Re: [pcre-dev] [Bug 1437] Using PCRE-8.34 on x86-64 Linux wi…

Pàgina inicial
Delete this message
Autor: ph10
Data:  
A: 1437
CC: pcre-dev
Assumpte: Re: [pcre-dev] [Bug 1437] Using PCRE-8.34 on x86-64 Linux with --enable-jit and --enable-utf , grep -iP '^S' gets stuck on a binary file consuming a lot of CPU for many seconds
On Fri, 24 Jan 2014, Zoltan Herczeg wrote:

> Thanks. Now I have the answer. Grep puts a \x0a before the start of the string,
> and your string starts with an invalid utf-8 code, 0xbf. You can fully
> reproduce this issue on the following input:
>
> \x0a\xbf#


Can you reproduce this in pcretest? I don't seem to be able to do that.

> It is a good question what to do here, I would like to hear others opinion
> (especially Philip). I think the best thing would be to switch back to ASCII
> mode in grep, if the input is not a valid UTF string.

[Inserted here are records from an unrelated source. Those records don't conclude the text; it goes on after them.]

/-- **The Lipschitz truncation of a test function at level `t`** (the Calderón–Zygmund
decomposition of a Sobolev function, here for `φ ∈ C_c^∞(ℝᵈ; ℂᵏ)`, `d ≥ 1`): with
`M = M(‖Dφ‖)` the maximal function of the gradient and `F = {M ≤ t}`, there is a decomposition
`φ = g + b` into compactly supported Lipschitz maps with `g = φ` on `F`,
`‖Dg‖ ≤ K = c_ext 2^{2d+6} t` everywhere, `Db = 0` a.e. on `F`, whence
`∫ ‖∂_l g‖² ≤ ∫_F ‖Dφ‖² + K² |Fᶜ|` and `∫ ‖∂_l b‖ ≤ ∫_{Fᶜ} ‖Dφ‖ + K |Fᶜ|`
(`φ` is `2^{2d+6}t`-Lipschitz on `F` by the pointwise maximal inequality, `g` a Lipschitz
extension of `φ|_F`, `b = φ - g` vanishes on `F` and hence has a.e. vanishing gradient there;
`b` is compactly supported because `M ≤ t` far away).
[cite: Badr2009, §5 proof of Prop. 5.6 (the functions g and b)] -/
theorem exists_lipschitz_truncation (hd : 0 < d) {φ : EuclideanSpace ℝ (Fin d) → Fin k → ℂ}
    (hφ : ContDiff ℝ ∞ φ) (hφc : HasCompactSupport φ) {t : ℝ} (ht : 0 < t) :
    ∃ g b : EuclideanSpace ℝ (Fin d) → Fin k → ℂ, ∃ Kb : ℝ≥0,
      LipschitzWith (lipschitzExtensionConstant (Fin k → ℂ) * (2 ^ (2 * d + 6) * t.toNNReal)) g ∧
      LipschitzWith Kb b ∧ HasCompactSupport g ∧ HasCompactSupport b ∧ φ = g + b ∧
      (∀ l, ∫⁻ x, ‖partialDeriv l g x‖ₑ ^ (2 : ℝ) ≤
        (∫⁻ x in {x | maximalFunction volume (fun w => ‖fderiv ℝ φ w‖ₑ) x ≤ ENNReal.ofReal t},
            ‖fderiv ℝ φ x‖ₑ ^ (2 : ℝ)) +
          ((lipschitzExtensionConstant (Fin k → ℂ) * (2 ^ (2 * d + 6) * t.toNNReal) : ℝ≥0) :
              ℝ≥0∞) ^ (2 : ℝ) *
            volume {x | maximalFunction volume (fun w => ‖fderiv ℝ φ w‖ₑ) x ≤ ENNReal.ofReal t}ᶜ) ∧
      (∀ l, ∫⁻ x, ‖partialDeriv l b x‖ₑ ≤
        (∫⁻ x in {x | maximalFunction volume (fun w => ‖fderiv ℝ φ w‖ₑ) x ≤ ENNReal.ofReal t}ᶜ,
            ‖fderiv ℝ φ x‖ₑ) +
          ((lipschitzExtensionConstant (Fin k → ℂ) * (2 ^ (2 * d + 6) * t.toNNReal) : ℝ≥0) :
              ℝ≥0∞) *
            volume {x | maximalFunction volume (fun w => ‖fderiv ℝ φ w‖ₑ) x ≤ ENNReal.ofReal t}ᶜ) := by
  set G : EuclideanSpace ℝ (Fin d) → ℝ≥0∞ := fun w => ‖fderiv ℝ φ w‖ₑ with hG
  set F : Set (EuclideanSpace ℝ (Fin d)) :=
    {x | maximalFunction volume G x ≤ ENNReal.ofReal t} with hF
  set L : ℝ≥0 := 2 ^ (2 * d + 6) * t.toNNReal with hL
  set Kg : ℝ≥0 := lipschitzExtensionConstant (Fin k → ℂ) * L with hKg
  have hφ1 : ContDiff ℝ 1 φ := hφ.of_le (mod_cast le_top)
  have hφd : Differentiable ℝ φ := hφ1.differentiable one_ne_zero
  have hGc : Continuous fun w => fderiv ℝ φ w := hφ1.continuous_fderiv one_ne_zero
  have hGm : Measurable G := hGc.measurable.enorm
  have hFm : MeasurableSet F :=
    measurableSet_le (measurable_maximalFunction volume G) measurable_const
  -- `φ` is `L`-Lipschitz on `F`; extend
  have hLip : LipschitzOnWith L φ F := by
    have h := lipschitzOnWith_of_maximal_le (F := Fin k → ℂ) volume hφ1 t.toNNReal
    rw [finrank_euclideanSpace_fin] at h
    exact h
  obtain ⟨g, hgL, hgeq⟩ := hLip.extend_finite_dimension
  set b : EuclideanSpace ℝ (Fin d) → Fin k → ℂ := φ - g with hb
  obtain ⟨Kφ, hφL⟩ := hφ.lipschitzWith_of_hasCompactSupport hφc (by simp)
  have hbL : LipschitzWith (Kφ + Kg) b := hφL.sub hgL
  have hbF : ∀ x ∈ F, b x = 0 := fun x hx => by
    simp only [hb, Pi.sub_apply, hgeq hx, sub_self]
  -- compact supports
  obtain ⟨R, hR⟩ : ∃ R, ∀ y : EuclideanSpace ℝ (Fin d), R < ‖y‖ → G y = 0 := by
    obtain ⟨R, hR⟩ := (hφc.fderiv ℝ).isCompact.isBounded.subset_closedBall 0
    refine ⟨R, fun y hy => ?_⟩
    have hy' : y ∉ tsupport (fderiv ℝ φ) := fun h => by
      have := hR h
      rw [mem_closedBall, dist_zero_right] at this
      linarith
    simp only [hG, image_eq_zero_of_notMem_tsupport hy']
    rw [← ofReal_norm]
    simp
  have hI : ∫⁻ y, G y < ⊤ :=
    (hGc.integrable_of_hasCompactSupport (hφc.fderiv ℝ)).hasFiniteIntegral
  obtain ⟨R', hR'⟩ := exists_radius_maximalFunction_le hd hI hR ht
  have hbc : HasCompactSupport b := by
    refine HasCompactSupport.intro (isCompact_closedBall (0 : EuclideanSpace ℝ (Fin d)) R')
      fun x hx => hbF x (hR' x ?_)
    rw [mem_closedBall, dist_zero_right, not_le] at hx
    exact hx.le
  have hgc : HasCompactSupport g := by
    have : g = φ - b := by simp only [hb, sub_sub_cancel]
    rw [this]
    exact hφc.sub hbc
  -- a.e. facts on the derivatives
  have hgd : ∀ᵐ x ∂(volume : Measure (EuclideanSpace ℝ (Fin d))), DifferentiableAt ℝ g x :=
    hgL.ae_differentiableAt
  have hzero : ∀ᵐ x ∂(volume : Measure (EuclideanSpace ℝ (Fin d))), b x = 0 → fderiv ℝ b x = 0 :=
    ae_fderiv_eq_zero_of_lipschitzWith volume hbL
  have hnormg : ∀ x, ‖fderiv ℝ g x‖ ≤ Kg := fun x => norm_fderiv_le_of_lipschitz ℝ hgL
  have hnorme : ∀ l : Fin d, ‖(EuclideanSpace.single l (1 : ℝ) : EuclideanSpace ℝ (Fin d))‖ = 1 :=
    fun l => by simp
  have hval : ∀ x, G x ≤ maximalFunction volume G x := fun x =>
    le_maximalFunction_of_lowerSemicontinuous volume hGc.enorm.lowerSemicontinuous x
  -- pointwise a.e. bounds
  have hptg : ∀ l, ∀ᵐ x ∂(volume : Measure (EuclideanSpace ℝ (Fin d))),
      ‖partialDeriv l g x‖ₑ ^ (2 : ℝ) ≤
        F.indicator (fun x => G x ^ (2 : ℝ)) x + Fᶜ.indicator (fun _ => (Kg : ℝ≥0∞) ^ (2 : ℝ)) x := by
    intro l
    filter_upwards [hgd, hzero] with x hgx hzx
    by_cases hx : x ∈ F
    · -- on `F`: `Dg = Dφ`
      have hbx : fderiv ℝ b x = 0 := hzx (hbF x hx)
      have hgφ : fderiv ℝ g x = fderiv ℝ φ x := by
        have h1 : fderiv ℝ b x = fderiv ℝ φ x - fderiv ℝ g x := by
          rw [hb, fderiv_sub (hφd x) hgx]
        rw [hbx] at h1
        exact (sub_eq_zero.1 h1.symm).symm
      rw [indicator_of_mem hx, indicator_of_notMem (notMem_compl_iff.2 hx), add_zero]
      gcongr
      rw [partialDeriv_apply, hgφ]
      calc ‖fderiv ℝ φ x (EuclideanSpace.single l 1)‖ₑ
          ≤ ‖fderiv ℝ φ x‖ₑ * ‖(EuclideanSpace.single l (1 : ℝ) : EuclideanSpace ℝ (Fin d))‖ₑ :=
            ContinuousLinearMap.le_opENorm _ _
        _ = G x := by rw [← ofReal_norm (EuclideanSpace.single l 1), hnorme l, ENNReal.ofReal_one, mul_one]
    · rw [indicator_of_notMem hx, indicator_of_mem (mem_compl hx), zero_add]
      gcongr
      rw [partialDeriv_apply, ← ofReal_norm, ← ENNReal.ofReal_coe_nnreal]
      refine ENNReal.ofReal_le_ofReal ?_
      calc ‖fderiv ℝ g x (EuclideanSpace.single l 1)‖
          ≤ ‖fderiv ℝ g x‖ * ‖(EuclideanSpace.single l (1 : ℝ) : EuclideanSpace ℝ (Fin d))‖ :=
            ContinuousLinearMap.le_opNorm _ _
        _ ≤ Kg := by rw [hnorme l, mul_one]; exact hnormg x
  have hptb : ∀ l, ∀ᵐ x ∂(volume : Measure (EuclideanSpace ℝ (Fin d))),
      ‖partialDeriv l b x‖ₑ ≤ Fᶜ.indicator (fun x => G x + Kg) x := by
    intro l
    filter_upwards [hgd, hzero] with x hgx hzx
    by_cases hx : x ∈ F
    · rw [partialDeriv_apply, hzx (hbF x hx), zero_apply, enorm_zero]
      exact zero_le
    · rw [indicator_of_mem (mem_compl hx), partialDeriv_apply, hb, fderiv_sub (hφd x) hgx,
        sub_apply]
      refine enorm_sub_le.trans (add_le_add ?_ ?_)
      · calc ‖fderiv ℝ φ x (EuclideanSpace.single l 1)‖ₑ
            ≤ ‖fderiv ℝ φ x‖ₑ * ‖(EuclideanSpace.single l (1 : ℝ) : EuclideanSpace ℝ (Fin d))‖ₑ :=
              ContinuousLinearMap.le_opENorm _ _
          _ = G x := by rw [← ofReal_norm (EuclideanSpace.single l 1), hnorme l, ENNReal.ofReal_one, mul_one]
      · rw [← ofReal_norm, ← ENNReal.ofReal_coe_nnreal]
        refine ENNReal.ofReal_le_ofReal ?_
        calc ‖fderiv ℝ g x (EuclideanSpace.single l 1)‖
            ≤ ‖fderiv ℝ g x‖ * ‖(EuclideanSpace.single l (1 : ℝ) : EuclideanSpace ℝ (Fin d))‖ :=
              ContinuousLinearMap.le_opNorm _ _
          _ ≤ Kg := by rw [hnorme l, mul_one]; exact hnormg x
  -- integrate
  refine ⟨g, b, Kφ + Kg, hgL, hbL, hgc, hbc, by simp only [hb, add_sub_cancel], fun l => ?_, fun l => ?_⟩
  · calc ∫⁻ x, ‖partialDeriv l g x‖ₑ ^ (2 : ℝ)
        ≤ ∫⁻ x, F.indicator (fun x => G x ^ (2 : ℝ)) x + Fᶜ.indicator (fun _ => (Kg : ℝ≥0∞) ^ (2 : ℝ)) x :=
          lintegral_mono_ae (hptg l)
      _ = (∫⁻ x in F, G x ^ (2 : ℝ)) + (Kg : ℝ≥0∞) ^ (2 : ℝ) * volume Fᶜ := by
          rw [lintegral_add_left ((hGm.pow_const _).indicator hFm), lintegral_indicator hFm,
            lintegral_indicator hFm.compl, setLIntegral_const]
  · calc ∫⁻ x, ‖partialDeriv l b x‖ₑ
        ≤ ∫⁻ x, Fᶜ.indicator (fun x => G x + Kg) x := lintegral_mono_ae (hptb l)
      _ = (∫⁻ x in Fᶜ, G x) + (Kg : ℝ≥0∞) * volume Fᶜ := by
          rw [lintegral_indicator hFm.compl, lintegral_add_left hGm, setLIntegral_const]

Note that pcregrep runs in ASCII mode by default; you have to use the -u
option to make use UTF-8. If you do that on the 1.dat file, it reports
error -10 (bad UTF-8 string).

I agree with your conclusion, so I guess this is really a grep issue,
not a PCRE issue. It should not be setting PCRE_NO_UTF_CHECK if it
cannot guarantee valid UTF-8 data.

Philip

--
Philip Hazel